# Dunny foaling thread



## SunnyDraco (Dec 8, 2011)

Welcome to the forum


----------



## KyMoMoF3CuTiEs (Feb 5, 2013)

Welcome! You have beautiful mares!
_Posted via Mobile Device_


----------



## MyLittlePonies (Mar 15, 2011)

Welcome! Your mares are pretty.
_Posted via Mobile Device_


----------



## krazygirl1 (Apr 2, 2013)

Thank you for the nice comments. Dunny is about ready to pop. She is at day 346. She foaled at 352 last time she foaled.


----------



## BrieannaKelly (May 31, 2012)

Another gorgeous pair!! All the best with your mares and their foalings!! ;-)


----------



## Merlot (Sep 12, 2012)

Welcome to the forum, LOVE the stallion and as everyone here knows, I can never pass up on a chestnut ;-)
Good luck with the foaling!


----------



## krazygirl1 (Apr 2, 2013)

Thank you. She is actually red dun. The baby should be dun with chrome I am hoping. But a healthy baby most of all. Its raining today so hopefully she will wait at least a day.


----------



## EliRose (Aug 12, 2012)

Oh gosh she is beautiful! Stal- subbing!


----------



## wetrain17 (May 25, 2011)

subbing


----------



## krazygirl1 (Apr 2, 2013)

Thank you. Still no baby yet. We are at day 348. Should be born this weekend if she sticks to the same as last time.


----------



## texasgal (Jul 25, 2008)

She looks plenty ready. I like to see the teats turned a little more outward, but that can happen overnight...

Blessings...


----------



## krazygirl1 (Apr 2, 2013)

These are from today.
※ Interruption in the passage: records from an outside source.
/-- **Orthogonality to the MOMENTUM is load-bearing at every amplitude: X so weakened is FALSE.** Witness
`a = θ = 1`, `u₀ = 0`, `σ = min(σ₀/2, 1/4)`, `φ ≡ 1`, `g = κ sin v₀` (the prover's own `κ`), `m = min(κ, 1)`,
`β = m/4`, `δ = m²/20`, `N = N₀`, any flow: the momentum tilt `βΣᵢ(vᵢ)₀` of `G_N` is flow-invariant
(`Pobs_flow` a.e.), so by `tilted_jensen'` the defect pressure per particle is at least
`β²/2 + 2κ e^{−1/2} sin β − β² ≥ (83/384) m² > δ`. [folklore] -/
theorem not_correctorPressureDecayWithoutOrthMomentum : ¬ CorrectorPressureDecayWithoutOrthMomentum := by
  intro h
  obtain ⟨σ₀, hσ₀, hσ⟩ := h 1 1 0 one_pos one_pos
  set σ : ℝ := min (σ₀ / 2) 4⁻¹ with hσdef
  have hσpos : 0 < σ := lt_min (by linarith) (by norm_num)
  have hσlt : σ < σ₀ := (min_le_left _ _).trans_lt (by linarith)
  have hσ2 : σ ≤ 1 / 2 := (min_le_right _ _).trans (by norm_num)
  have hσ2' : σ < 2⁻¹ := (min_le_right _ _).trans_lt (by norm_num)
  obtain ⟨hprob, κ, hκ, hmain⟩ := hσ σ hσpos hσlt
  -- parameters
  set m : ℝ := min κ 1 with hm
  have hm0 : 0 < m := lt_min hκ one_pos
  have hmκ : m ≤ κ := min_le_left _ _
  have hm1 : m ≤ 1 := min_le_right _ _
  set β : ℝ := m / 4 with hβ
  have hβpos : 0 < β := by positivity
  have hβle : β ≤ 1 / 4 := by rw [hβ]; linarith
  set δ : ℝ := m ^ 2 / 20 with hδ
  have hδpos : 0 < δ := by positivity
  -- the witness
  set g : V3 → ℝ := fun v => κ * Real.sin (v 0) with hg
  have hgc : Continuous g := by
    have h0 : Continuous fun w : V3 => w 0 := (EuclideanSpace.proj (𝕜 := ℝ) (0 : Fin 3)).continuous
    exact continuous_const.mul (Real.continuous_sin.comp h0)
  have hgκ : ∀ v, |g v| ≤ κ := fun v => by
    rw [hg, abs_mul, abs_of_pos hκ]
    exact mul_le_of_le_one_right hκ.le (Real.abs_sin_le_one _)
  obtain ⟨τ₀, _hτ₀, N₀, hN⟩ := hmain (fun _ => 1) g continuous_const hgc (fun _ => by simp) hgκ
    (fun c₀ c₂ => sin_coord_orth κ c₀ c₂) δ hδpos
  obtain ⟨Φ⟩ := nonempty_flow hσpos hσ2' N₀
  obtain ⟨lag, hlag, W, hWm, ⟨CW, hW⟩, h1, _h2⟩ := hN N₀ le_rfl Φ
  haveI := hprob N₀ Φ
  set G := localGibbsLaw σ (fun _ => (1 : ℝ)) (fun _ => (0 : V3)) (fun _ => (1 : ℝ)) N₀ Φ with hGdef
  have hT : MeasurePreserving (Φ.flow lag) G G := measurePreserving_flow_localGibbsLaw 1 1 N₀ Φ lag
  have hgood : G Φ.goodᶜ = 0 := by
    rw [hGdef, localGibbsLaw_eq]
    exact localGibbsMeasure_absolutelyContinuous σ _ _ _ N₀ Φ Φ.measure_compl_good
  -- the invariant tilt `V = β P₀`
  set V : Phase N₀ → ℝ := fun z => β * Pobs z with hV
  have hVm : Measurable V := measurable_const.mul measurable_Pobs
  have hVinv : ∀ᵐ z ∂G, V (Φ.flow lag z) = V z := by
    have : ∀ᵐ z ∂G, z ∈ Φ.good := mem_ae_iff.2 hgood
    filter_upwards [this] with z hz
    simp only [hV, Pobs_flow Φ hz lag]
  -- velocity-only reduction data
  have hVvel : ∀ z : Phase N₀, V z = (fun v : Fin (N₀ + 1) → V3 => β * ∑ i, v i 0) (velOf z) := fun z => rfl
  have hexpV : ∀ c : ℝ, Integrable (fun z : Phase N₀ => Real.exp (c * Pobs z)) G := by
    intro c
    have := integrable_velOf_localGibbsLaw hσ2 N₀ Φ (integrable_exp_mul_sum_coord N₀ c)
    exact this
  have hVexp : Integrable (fun z => Real.exp (V z)) G := hexpV β
  -- the tilted law `Q` is flow-invariant
  set Q : Measure (Phase N₀) := G.tilted V with hQ
  haveI hQprob : IsProbabilityMeasure Q := isProbabilityMeasure_tilted hVexp
  have hTQ : MeasurePreserving (Φ.flow lag) Q Q := measurePreserving_tilted_ae hT hVm hVinv
  -- the defect integrand `Y = F − 2 lag⁻¹ (W∘Φ − W)`, `F = Σ 2κ sin (vᵢ)₀`
  set F : Phase N₀ → ℝ := fun z => ∑ i, 2 * κ * Real.sin ((z i).2 0) with hF
  have hFm : Measurable F := by
    refine Finset.measurable_sum _ fun i _ => ?_
    exact measurable_const.mul (Real.continuous_sin.measurable.comp
      ((EuclideanSpace.proj (𝕜 := ℝ) (0 : Fin 3)).continuous.measurable.comp (measurable_pi_apply i).snd))
  have hFb : ∀ z, |F z| ≤ ∑ _i : Fin (N₀ + 1), 2 * κ := fun z =>
    (Finset.abs_sum_le_sum_abs _ _).trans (Finset.sum_le_sum fun i _ => by
      rw [abs_mul, abs_of_pos (by positivity : (0 : ℝ) < 2 * κ)]
      exact mul_le_of_le_one_right (by positivity) (Real.abs_sin_le_one _))
  set Y : Phase N₀ → ℝ := fun z => F z - 2 * lag⁻¹ * (W (Φ.flow lag z) - W z) with hY
  have hrw1 : ∀ z : Phase N₀, Real.exp (2 * ((∑ i, (fun _ : T3 => (1 : ℝ)) (z i).1 *
      g ((Real.sqrt 1)⁻¹ • ((z i).2 - 0))) - lag⁻¹ * (W (Φ.flow lag z) - W z))) = Real.exp (Y z) := by
    intro z
    simp only [hY, hF, hg, Real.sqrt_one, inv_one, sub_zero, one_smul, one_mul]
    congr 1
    rw [mul_sub, Finset.mul_sum]
    congr 1
    · exact Finset.sum_congr rfl fun i _ => by ring
    · ring
  simp_rw [hrw1] at h1
  have hWΦm : Measurable fun z => W (Φ.flow lag z) := hWm.comp (Φ.measurable_flow lag)
  have hYm : Measurable Y := hFm.sub (measurable_const.mul (hWΦm.sub hWm))
  have hYb : ∀ z, |Y z| ≤ (∑ _i : Fin (N₀ + 1), 2 * κ) + |2 * lag⁻¹| * (CW + CW) := by
    intro z
    calc |Y z| ≤ |F z| + |2 * lag⁻¹ * (W (Φ.flow lag z) - W z)| := abs_sub _ _
      _ = |F z| + |2 * lag⁻¹| * |W (Φ.flow lag z) - W z| := by
          rw [abs_mul (2 * lag⁻¹) (W (Φ.flow lag z) - W z)]
      _ ≤ _ := by
          gcongr
          · exact hFb z
          · exact (abs_sub _ _).trans (add_le_add (hW _) (hW _))
  have hYexp : Integrable (fun z => Real.exp (Y z)) G := integrable_exp_of_abs_le hYm hYb
  have hI1 : ∫ z, Real.exp (Y z) ∂G ≤ Real.exp (δ * (N₀ + 1)) := by
    rw [← ofReal_integral_eq_lintegral_ofReal hYexp (ae_of_all _ fun _ => (Real.exp_pos _).le),
      ENNReal.ofReal_le_ofReal_iff (Real.exp_pos _).le] at h1
    exact h1
  -- integrability of `V` under `Q`
  have hVQ : Integrable V Q := by
    rw [hQ, integrable_tilted_iff hVexp]
    have hbound : Integrable (fun z => β * (Real.exp ((β + 1) * Pobs z) + Real.exp ((β - 1) * Pobs z))) G :=
      ((hexpV (β + 1)).add (hexpV (β - 1))).const_mul β
    refine hbound.mono' ((Real.continuous_exp.measurable.comp hVm).smul hVm).aestronglyMeasurable
      (ae_of_all _ fun z => ?_)
    simp only [hV, smul_eq_mul, Real.norm_eq_abs]
    rw [abs_mul, abs_of_pos (Real.exp_pos _), abs_mul, abs_of_pos hβpos]
    have hx := abs_le_exp_add_exp_neg (Pobs z)
    have hpos := Real.exp_pos (β * Pobs z)
    calc Real.exp (β * Pobs z) * (β * |Pobs z|) = β * (Real.exp (β * Pobs z) * |Pobs z|) := by ring
      _ ≤ β * (Real.exp (β * Pobs z) * (Real.exp (Pobs z) + Real.exp (-Pobs z))) := by gcongr
      _ = β * (Real.exp ((β + 1) * Pobs z) + Real.exp ((β - 1) * Pobs z)) := by
          rw [mul_add, ← Real.exp_add, ← Real.exp_add]
          congr 2 <;> congr 1 <;> ring
  have hYQ : Integrable Y Q := integrable_of_abs_le hYm hYb
  have hYV : Integrable (fun z => Y z - V z) Q := hYQ.sub hVQ
  -- TILTED JENSEN
  have hJ := tilted_jensen' (μ := G) hVexp hYexp hYV
  -- evaluate `∫ (Y − V) dQ = E_Q F − E_Q V` (the coboundary drops by invariance of `Q`)
  have hFQ : Integrable F Q := integrable_of_abs_le hFm hFb
  have hWQ : Integrable W Q := integrable_of_abs_le hWm hW
  have hWΦQ : Integrable (fun z => W (Φ.flow lag z)) Q := integrable_of_abs_le hWΦm fun z => hW _
  have hWT : ∫ z, W (Φ.flow lag z) ∂Q = ∫ z, W z ∂Q := by
    rw [← integral_map hTQ.measurable.aemeasurable hWm.aestronglyMeasurable, hTQ.map_eq]
  have hmean : ∫ z, (Y z - V z) ∂Q = (∫ z, F z ∂Q) - ∫ z, V z ∂Q := by
    have hD : Integrable (fun z => 2 * lag⁻¹ * (W (Φ.flow lag z) - W z)) Q := (hWΦQ.sub hWQ).const_mul _
    have hFD : Integrable (fun z => F z - 2 * lag⁻¹ * (W (Φ.flow lag z) - W z)) Q := hFQ.sub hD
    have e1 : (fun z => Y z - V z) = fun z => (F z - 2 * lag⁻¹ * (W (Φ.flow lag z) - W z)) - V z := rfl
    rw [e1, integral_sub hFD hVQ, integral_sub hFQ hD, integral_const_mul, integral_sub hWΦQ hWQ, hWT,
      sub_self, mul_zero, sub_zero]
  -- the three Gaussian values
  set E1 : ℝ := Real.exp (β ^ 2 / 2) with hE1
  have hZ : ∫ z, Real.exp (V z) ∂G = E1 ^ (N₀ + 1) := by
    have := integral_velOf_localGibbsLaw hσ2 N₀ Φ (H := fun v : Fin (N₀ + 1) → V3 => Real.exp (β * ∑ i, v i 0))
      (by fun_prop)
    rw [integral_exp_mul_sum_coord] at this
    exact this
  have hnumF : ∫ z, F z * Real.exp (V z) ∂G =
      ((N₀ : ℝ) + 1) * (2 * κ * (E1 * (Real.exp (-(1 / 2)) * Real.sin β))) * E1 ^ N₀ := by
    have hH : Measurable fun v : Fin (N₀ + 1) → V3 =>
        ∑ i, 2 * κ * Real.sin (v i 0) * Real.exp (β * ∑ j, v j 0) := by
      fun_prop
    have := integral_velOf_localGibbsLaw hσ2 N₀ Φ hH
    have hlhs : (fun z : Phase N₀ => F z * Real.exp (V z)) =
        fun z => (fun v : Fin (N₀ + 1) → V3 => ∑ i, 2 * κ * Real.sin (v i 0) * Real.exp (β * ∑ j, v j 0))
          (velOf z) := by
      funext z
      show F z * Real.exp (V z) = ∑ i, 2 * κ * Real.sin ((velOf z) i 0) * Real.exp (β * ∑ j, (velOf z) j 0)
      rw [hF, hV, Finset.sum_mul]
      rfl
    rw [hlhs, this]
    have hterm : ∀ i : Fin (N₀ + 1), Integrable (fun v : Fin (N₀ + 1) → V3 =>
        2 * κ * Real.sin (v i 0) * Real.exp (β * ∑ j, v j 0)) (piGauss N₀) := by
      intro i
      refine ((integrable_exp_mul_sum_coord N₀ β).const_mul (2 * κ)).mono' (by fun_prop)
        (ae_of_all _ fun v => ?_)
      rw [Real.norm_eq_abs, abs_mul, abs_mul, abs_of_pos (by positivity : (0 : ℝ) < 2 * κ),
        abs_of_pos (Real.exp_pos _)]
      exact mul_le_mul_of_nonneg_right (mul_le_of_le_one_right (by positivity) (Real.abs_sin_le_one _))
        (Real.exp_pos _).le
    rw [integral_finsetSum _ fun i _ => hterm i]
    have hi : ∀ i : Fin (N₀ + 1), ∫ v, 2 * κ * Real.sin (v i 0) * Real.exp (β * ∑ j, v j 0) ∂piGauss N₀ =
        2 * κ * (E1 * (Real.exp (-(1 / 2)) * Real.sin β)) * E1 ^ N₀ := by
      intro i
      have := integral_mul_exp_mul_sum_coord N₀ β (h := fun x => 2 * κ * Real.sin x) (by fun_prop) i
      simp only at this
      rw [this]
      have h1d : ∫ x, 2 * κ * Real.sin x * Real.exp (β * x) ∂gaussianReal 0 1 =
          2 * κ * (E1 * (Real.exp (-(1 / 2)) * Real.sin β)) := by
        simp_rw [mul_assoc]
        rw [integral_const_mul, integral_const_mul, integral_sin_mul_exp_gaussianReal β, ← hE1]
      rw [h1d]
    simp only [hi, Finset.sum_const, Finset.card_univ, Fintype.card_fin, nsmul_eq_mul]
    push_cast
    ring
  -- `A = E_Q F = (N+1)·2κ e^{-1/2} sin β`
  have hE1pos : 0 < E1 := by rw [hE1]; exact Real.exp_pos _
  have hA : ∫ z, F z ∂Q = ((N₀ : ℝ) + 1) * (2 * κ * (Real.exp (-(1 / 2)) * Real.sin β)) := by
    rw [hQ, integral_tilted]
    have : (fun z => (Real.exp (V z) / ∫ x, Real.exp (V x) ∂G) • F z) =
        fun z => (∫ x, Real.exp (V x) ∂G)⁻¹ * (F z * Real.exp (V z)) := by
      funext z; simp only [smul_eq_mul]; ring
    rw [this, integral_const_mul, hnumF, hZ, pow_succ]
    field_simp
  -- the Gibbs bound on `B = E_Q V`: `Z · e^{B} ≤ ∫ e^{2V} dG = E2^{N+1}`
  have hV2exp : Integrable (fun z => Real.exp (2 * V z)) G := by
    have := hexpV (2 * β)
    refine this.congr (ae_of_all _ fun z => ?_)
    simp only [hV]
    ring_nf
  have hJ2 := tilted_jensen' (μ := G) (V := V) (Y := fun z => 2 * V z) hVexp hV2exp
    (by simpa [two_mul] using hVQ)
  have hB2 : ∫ z, (2 * V z - V z) ∂Q = ∫ z, V z ∂Q := by
    congr 1; funext z; ring
  rw [hB2] at hJ2
  set E2 : ℝ := Real.exp ((2 * β) ^ 2 / 2) with hE2
  have hZ2 : ∫ z, Real.exp (2 * V z) ∂G = E2 ^ (N₀ + 1) := by
    have := integral_velOf_localGibbsLaw hσ2 N₀ Φ
      (H := fun v : Fin (N₀ + 1) → V3 => Real.exp ((2 * β) * ∑ i, v i 0)) (by fun_prop)
    rw [integral_exp_mul_sum_coord] at this
    rw [← this]
    congr 1
    funext z
    show Real.exp (2 * V z) = Real.exp ((2 * β) * ∑ i, (velOf z) i 0)
    rw [hV]
    congr 1
    show 2 * (β * Pobs z) = 2 * β * ∑ i, (velOf z) i 0
    rw [mul_assoc]
    rfl
  rw [hZ2, hZ] at hJ2
  -- combine: `Z² e^{A} ≤ e^{δ(N+1)} · E2^{N+1}`
  rw [hmean, hA, hZ] at hJ
  set A : ℝ := ((N₀ : ℝ) + 1) * (2 * κ * (Real.exp (-(1 / 2)) * Real.sin β)) with hAdef
  set B : ℝ := ∫ z, V z ∂Q with hBdef
  have hJ' : E1 ^ (N₀ + 1) * Real.exp (A - B) ≤ Real.exp (δ * (N₀ + 1)) := hJ.trans hI1
  have hprod : (E1 ^ (N₀ + 1) * Real.exp (A - B)) * (E1 ^ (N₀ + 1) * Real.exp B) ≤
      Real.exp (δ * (N₀ + 1)) * E2 ^ (N₀ + 1) :=
    mul_le_mul hJ' hJ2 (by positivity) (by positivity)
  have hE1pow : E1 ^ (N₀ + 1) = Real.exp (((N₀ : ℝ) + 1) * (β ^ 2 / 2)) := by
    rw [hE1, ← Real.exp_nat_mul]
    congr 1
    push_cast
    ring
  have hE2pow : E2 ^ (N₀ + 1) = Real.exp (((N₀ : ℝ) + 1) * (2 * β ^ 2)) := by
    rw [hE2, ← Real.exp_nat_mul]
    congr 1
    push_cast
    ring
  have hlhs : (E1 ^ (N₀ + 1) * Real.exp (A - B)) * (E1 ^ (N₀ + 1) * Real.exp B) =
      Real.exp (((N₀ : ℝ) + 1) * β ^ 2 + A) := by
    rw [hE1pow, ← Real.exp_add, ← Real.exp_add, ← Real.exp_add]
    congr 1
    ring
  have hrhs : Real.exp (δ * (N₀ + 1)) * E2 ^ (N₀ + 1) = Real.exp (((N₀ : ℝ) + 1) * (δ + 2 * β ^ 2)) := by
    rw [hE2pow, ← Real.exp_add]
    congr 1
    ring
  rw [hlhs, hrhs, Real.exp_le_exp] at hprod
  -- per particle: `2κ e^{-1/2} sin β ≤ δ + β²`, contradicting the numbers
  have hn : (0 : ℝ) < (N₀ : ℝ) + 1 := by positivity
  have hpp : 2 * κ * (Real.exp (-(1 / 2)) * Real.sin β) ≤ δ + β ^ 2 := by
    have : ((N₀ : ℝ) + 1) * (2 * κ * (Real.exp (-(1 / 2)) * Real.sin β)) ≤ ((N₀ : ℝ) + 1) * (δ + β ^ 2) := by
      rw [hAdef] at hprod; linarith
    exact le_of_mul_le_mul_left this hn
  have he : 1 / 2 ≤ Real.exp (-(1 / 2)) := by linarith [Real.add_one_le_exp (-(1 / 2) : ℝ)]
  have hsin : β - β ^ 3 / 6 < Real.sin β := Real.sin_gt_sub_cube hβpos
  have hsinpos : 0 ≤ Real.sin β := Real.sin_nonneg_of_nonneg_of_le_pi hβpos.le (by linarith [Real.pi_gt_three])
  have hβsq : β ^ 2 ≤ 1 / 16 := by
    have := pow_le_pow_left₀ hβpos.le hβle 2
    norm_num at this
    exact this
  have hβ3 : β ^ 3 / 6 ≤ β / 96 := by
    have : β ^ 3 ≤ β * (1 / 16) := by
      rw [show β ^ 3 = β * β ^ 2 by ring]
      exact mul_le_mul_of_nonneg_left hβsq hβpos.le
    linarith
  have hs : 95 / 96 * β ≤ Real.sin β := by linarith
  have h1 : κ * (95 / 96 * β) ≤ 2 * κ * (Real.exp (-(1 / 2)) * Real.sin β) := by
    calc κ * (95 / 96 * β) ≤ κ * Real.sin β := mul_le_mul_of_nonneg_left hs hκ.le
      _ = 2 * κ * (1 / 2 * Real.sin β) := by ring
      _ ≤ 2 * κ * (Real.exp (-(1 / 2)) * Real.sin β) :=
          mul_le_mul_of_nonneg_left (mul_le_mul_of_nonneg_right he hsinpos) (by positivity)
  have h2 : κ * (95 / 96 * β) ≤ δ + β ^ 2 := h1.trans hpp
  -- numbers: β = m/4, δ = m²/20, m ≤ κ, m > 0
  have hkm : m * m ≤ κ * m := mul_le_mul_of_nonneg_right hmκ hm0.le
  have h3 : 95 / 384 * (κ * m) ≤ 9 / 80 * (m * m) := by
    have e1 : κ * (95 / 96 * β) = 95 / 384 * (κ * m) := by rw [hβ]; ring
    have e2 : δ + β ^ 2 = 9 / 80 * (m * m) := by rw [hδ, hβ]; ring
    linarith [h2, e1, e2]
  have hY : 0 < m * m := mul_pos hm0 hm0
  linarith [hkm, h3, hY]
She kept yanking her tail from me when I tried to take pics.


----------



## cowgirl4753 (Aug 3, 2012)

I can't see any pics! Only little blue boxes with question marks in them!
_Posted via Mobile Device_


----------



## texasgal (Jul 25, 2008)

I see pics ... she doesn't have a lick of a back end does she?? lol R.E.L.A.X.E.D.


----------



## krazygirl1 (Apr 2, 2013)

Yeah her back end can't get any more relaxed. I still don't think she is quite ready though. The baby was just a kicking this morning. She usually doesn't care what I do to her but she def acted ****y this morning. Swishing her tail at me and moving her back feet. 
My other mare has started bagging. I am more worried about her because she foaled a month early last time. She still has over a month to go. She is just barely starting to bag though.


----------



## FrostedLilly (Nov 4, 2012)

OO subbing! Hope everything goes well!


----------



## Tryst (Feb 8, 2012)

Can't wait to see the baby. Stallion looks buckskin, not dun, to me. Allbreed also says buckskin. Is he a dunskin?


----------



## krazygirl1 (Apr 2, 2013)

Gorgeous AQHA Dun stallion standing at stud for 2013. Registered name Blue Chip Breeze AQHA # 5028945. This is his winter coat. He has one foal ... a dun filly. Great conformation and disposition. Dusty is a true dun and is even more gorgeous in person.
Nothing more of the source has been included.